Понятно, что идея свободной смены и тем более совмещения множества разных ролей в этих фильмах вряд ли может быть соотнесена с представлениями об идентичности; для репрезентации уайтовской идентичности «третьего типа» в подобных нарративах нет места. Конечно, ни из чего не следует, что такая репрезентация в принципе должна иметь место в сюжетных формулах популярного кино. Однако ниже я постараюсь показать, что в своей имитации повседневной советской жизни и повседневных советских дискурсов фильмы последних десятилетий социализма сообщают именно об определенной социальной поломке – механизм
В сущности, говоря о том, что в кинематографе (и не только в кинематографе) позднего социализма чрезвычайно популярно амплуа трикстера, Марк Липовецкий (Липовецкий, 2009) указывает на ту проблематику, которую Уайт описывает в терминах переключения. Трикстерство персонажей фильмов 1970–1980– х годов фиксирует наличие кардинальных, труднопреодолимых разрывов между различными сетевыми контекстами.
Одной из таких формульных медиативных фигур является «неприспособленный к жизни» герой («Жизни не знает, жизни не знает», – причитает в «Вокзале на двоих» главная героиня, официантка Вера (Людмила Гурченко)). Персонаж этого типа вовсе не обязательно плохо ориентируется в актуальном устройстве сетевых сфер (хотя истории нарушенной социальной ориентации весьма распространены); его основная проблема в том, что он не может (не хочет) настроиться на такой режим интерпретации социальной реальности, который позволил бы увидеть связь между различными контекстами и, как следствие, органично переключаться между ними.

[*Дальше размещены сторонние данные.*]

import Summits.QuantumFields.YangMills.Theses.PoincareLipschitz
import Summits.QuantumFields.YangMills.Theorems.PoincareLipschitzTwoSidedOfConcentrationStep
import Summits.QuantumFields.YangMills.Theorems.PoincareLipschitzTwoSidedOfConcentrationCounting
import Summits.QuantumFields.YangMills.Theorems.PoincareLipschitzTwoSidedOfConcentrationBudget
import Summits.QuantumFields.YangMills.Theorems.UnitScaleTiltHistoryTailBoundedHeightLocal
import HarnessLib

/-!
# LINE 27 «MedianCentring» — support workfile: STUB (T) `stub_localTailOfMedian` SORRY-FREE

`local_tail_median : K1 → K2 → (Q) → (local window tail)` — the text of stub (T) of `Cruxes/HistoryTailL/Lines/median_centring.lean` — proved by
re-running the landed ✓`local_step` / ✓`local_tail` (PoincareLipschitzTwoSidedOfConcentration{Step,}) with the MEAN hypothesis replaced by the
3/4-QUANTILE (Q): the McShane proxy `g` (✓`exists_capped_infConvolution`) has `g ≤ f` on `G` and `g = θ` on `G ∩ {θ ≤ f}`; (Q) and the budget
`Gibbs(Gᶜ) ≤ 1/4` put mass `≥ 1/2` on `{g ≤ θ/8}`, so K1 applied to `−g` (lower tail at `5θ/8`) forces `∫ g < 3θ/4` as soon as
`Cc·e^{−(25/4)c₁p²} < 1/2` (`eta_small`: true for `γ ≤ γ_η`); then `{θ ≤ f} ∩ G ⊆ {θ/4 ≤ g − ∫ g}` and K1's upper tail gives the landed exponent
`c₁ = cc/(4624(CL+1)²)`.  K1 = `MesoscopicConcentrationL`, K2 = `BlockLipschitzL` remain HYPOTHESES (open cruxes); (Q) remains OPEN; no crux, rung
(R3 = YM₃ on T³; NOT d = 4, NOT Clay) or summit is proved; the Yang–Mills mass gap is NOT proved.
-/

namespace Summit.QuantumFields.YangMills.Cruxes.HistoryTailL.MedianCentring

open MeasureTheory
open scoped BigOperators
open Literature.MathematicalPhysics.QuantumFieldTheory.Balaban1983to89
open Literature.MathematicalPhysics.QuantumFieldTheory.Balaban1983to89.T3ContinuumYM3Torus
open Literature.MathematicalPhysics.QuantumFieldTheory.Balaban1983to89.T3UnitScaleTilt
open Literature.MathematicalPhysics.QuantumFieldTheory.Balaban1983to89.T3UnitLawDensityEML (ℰp measurableE_ℰp)
open Literature.MathematicalPhysics.QuantumFieldTheory.Balaban1983to89.T3OrbitAverage
open Literature.MathematicalPhysics.QuantumFieldTheory.Balaban1983to89.T3MinimiserStabilityReduction (θBal_pos)
open Literature.MathematicalPhysics.QuantumFieldTheory.Balaban1983to89.T3FinestHeightTail (beta_mul_θBal_sq)
open Literature.MathematicalPhysics.QuantumFieldTheory.Balaban1983to89.T4PairDerivBridge (dist1_le_two_specialUnitaryGroup)
open Summit.QuantumFields.YangMills.Theorems.HistoryTailBoundedHeightLocal (perPlaquette_boundedHeight_uniform)
open Summit.QuantumFields.YangMills.Theorems.PoincareLipschitz.TwoSidedOfConcentration

/-- The smallness `Cc·exp(−(25/4)κ p(g_h)²) < 1/2` for `γ ≤ γ_η`, uniformly in the height `h` (`p(g)² ≥ b₀²(log g⁻¹)² ≥ b₀²X²` for
`γ ≤ e^{−2X}`). [folklore] -/
theorem eta_small {Cc κ b₀ p₀ : ℝ} (hCc : 0 ≤ Cc) (hκ : 0 < κ) (hb₀ : 0 < b₀) (hp₀ : 1 ≤ p₀) {L : ℕ} (hL : 1 ≤ L) :
    ∃ γη : ℝ, 0 < γη ∧ γη ≤ 1 ∧ ∀ γ : ℝ, 0 < γ → γ ≤ γη → ∀ h : ℕ,
      Cc * Real.exp (-(25 / 4 * (κ * B10.pFun b₀ p₀ (Real.sqrt (γ * ((L : ℝ)⁻¹) ^ h)) ^ 2))) < 1 / 2 := by
  set X : ℝ := Real.log (2 * Cc + 2) / (κ * b₀ ^ 2) + 1 with hX
  have hlog : 0 < Real.log (2 * Cc + 2) := Real.log_pos (by linarith)
  have hκb : 0 < κ * b₀ ^ 2 := by positivity
  have hX1 : 1 ≤ X := by rw [hX]; have := div_pos hlog hκb; linarith
  have hX0 : 0 ≤ X := by linarith
  refine ⟨min 1 (Real.exp (-(2 * X))), by positivity, min_le_left _ _, fun γ hγ hγη h => ?_⟩
  have hγ1 : γ ≤ 1 := hγη.trans (min_le_left _ _)
  have hγX : γ ≤ Real.exp (-(2 * X)) := hγη.trans (min_le_right _ _)
  obtain ⟨hg, hg1, _, _⟩ := coupling_basic hL hγ hγ1 h
  have hx := log_inv_coupling_ge hL hγ hγ1 hγX h
  set x := Real.log (Real.sqrt (γ * ((L : ℝ)⁻¹) ^ h))⁻¹ with hxdef
  have hp := sq_log_le_pFun_sq (b₀ := b₀) (p₀ := p₀) hp₀ hg hg1
  rw [← hxdef] at hp
  -- `κ p² ≥ κ b₀² x² ≥ κ b₀² X ≥ log(2Cc+2)`
  have hx2 : X ≤ x ^ 2 := by nlinarith
  have hmain : Real.log (2 * Cc + 2) ≤ 25 / 4 * (κ * B10.pFun b₀ p₀ (Real.sqrt (γ * ((L : ℝ)⁻¹) ^ h)) ^ 2) := by
    have h1 : Real.log (2 * Cc + 2) ≤ κ * b₀ ^ 2 * X := by
      rw [hX, mul_add, mul_div_cancel₀ _ hκb.ne']
      linarith
    have h2 : κ * b₀ ^ 2 * X ≤ κ * (b₀ ^ 2 * x ^ 2) := by
      rw [← mul_assoc]; exact mul_le_mul_of_nonneg_left hx2 hκb.le
    have h3 : κ * (b₀ ^ 2 * x ^ 2) ≤ κ * B10.pFun b₀ p₀ (Real.sqrt (γ * ((L : ℝ)⁻¹) ^ h)) ^ 2 :=
      mul_le_mul_of_nonneg_left hp hκ.le
    have h4 : 0 ≤ κ * B10.pFun b₀ p₀ (Real.sqrt (γ * ((L : ℝ)⁻¹) ^ h)) ^ 2 := by positivity
    linarith
  have hexp : Real.exp (-(25 / 4 * (κ * B10.pFun b₀ p₀ (Real.sqrt (γ * ((L : ℝ)⁻¹) ^ h)) ^ 2))) ≤ 1 / (2 * Cc + 2) := by
    have h2 : Real.exp (-(Real.log (2 * Cc + 2))) = 1 / (2 * Cc + 2) := by
      rw [Real.exp_neg, Real.exp_log (by linarith), one_div]
    rw [← h2]
    exact Real.exp_le_exp.mpr (neg_le_neg hmain)
  calc Cc * Real.exp (-(25 / 4 * (κ * B10.pFun b₀ p₀ (Real.sqrt (γ * ((L : ℝ)⁻¹) ^ h)) ^ 2)))
      ≤ Cc * (1 / (2 * Cc + 2)) := mul_le_mul_of_nonneg_left hexp hCc
    _ < 1 / 2 := by
        rw [mul_one_div, div_lt_iff₀ (by linarith : (0 : ℝ) < 2 * Cc + 2)]
        linarith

Герой, «не знающий жизни», пытается опереться на догматично-нормативные представления (что оценивается другими как «идеализм» или даже как «романтичность») и либо попадает в комичные ситуации, не ожидая внезапного столкновения контекстов, либо начинает выстраивать связи между контекстами по собственным правилам, которые с точки зрения общепринятой логики выглядят непрагматичными, нерациональными, неуместными, абсурдными (от Юрия Деточкина в «Берегись автомобиля» (1966)[76]
до поздних трактовок образа не знающего жизни идеалиста – Николай Гаврилович в «Блондинке за углом», строитель Алеша в «Нужных людях» (1986)).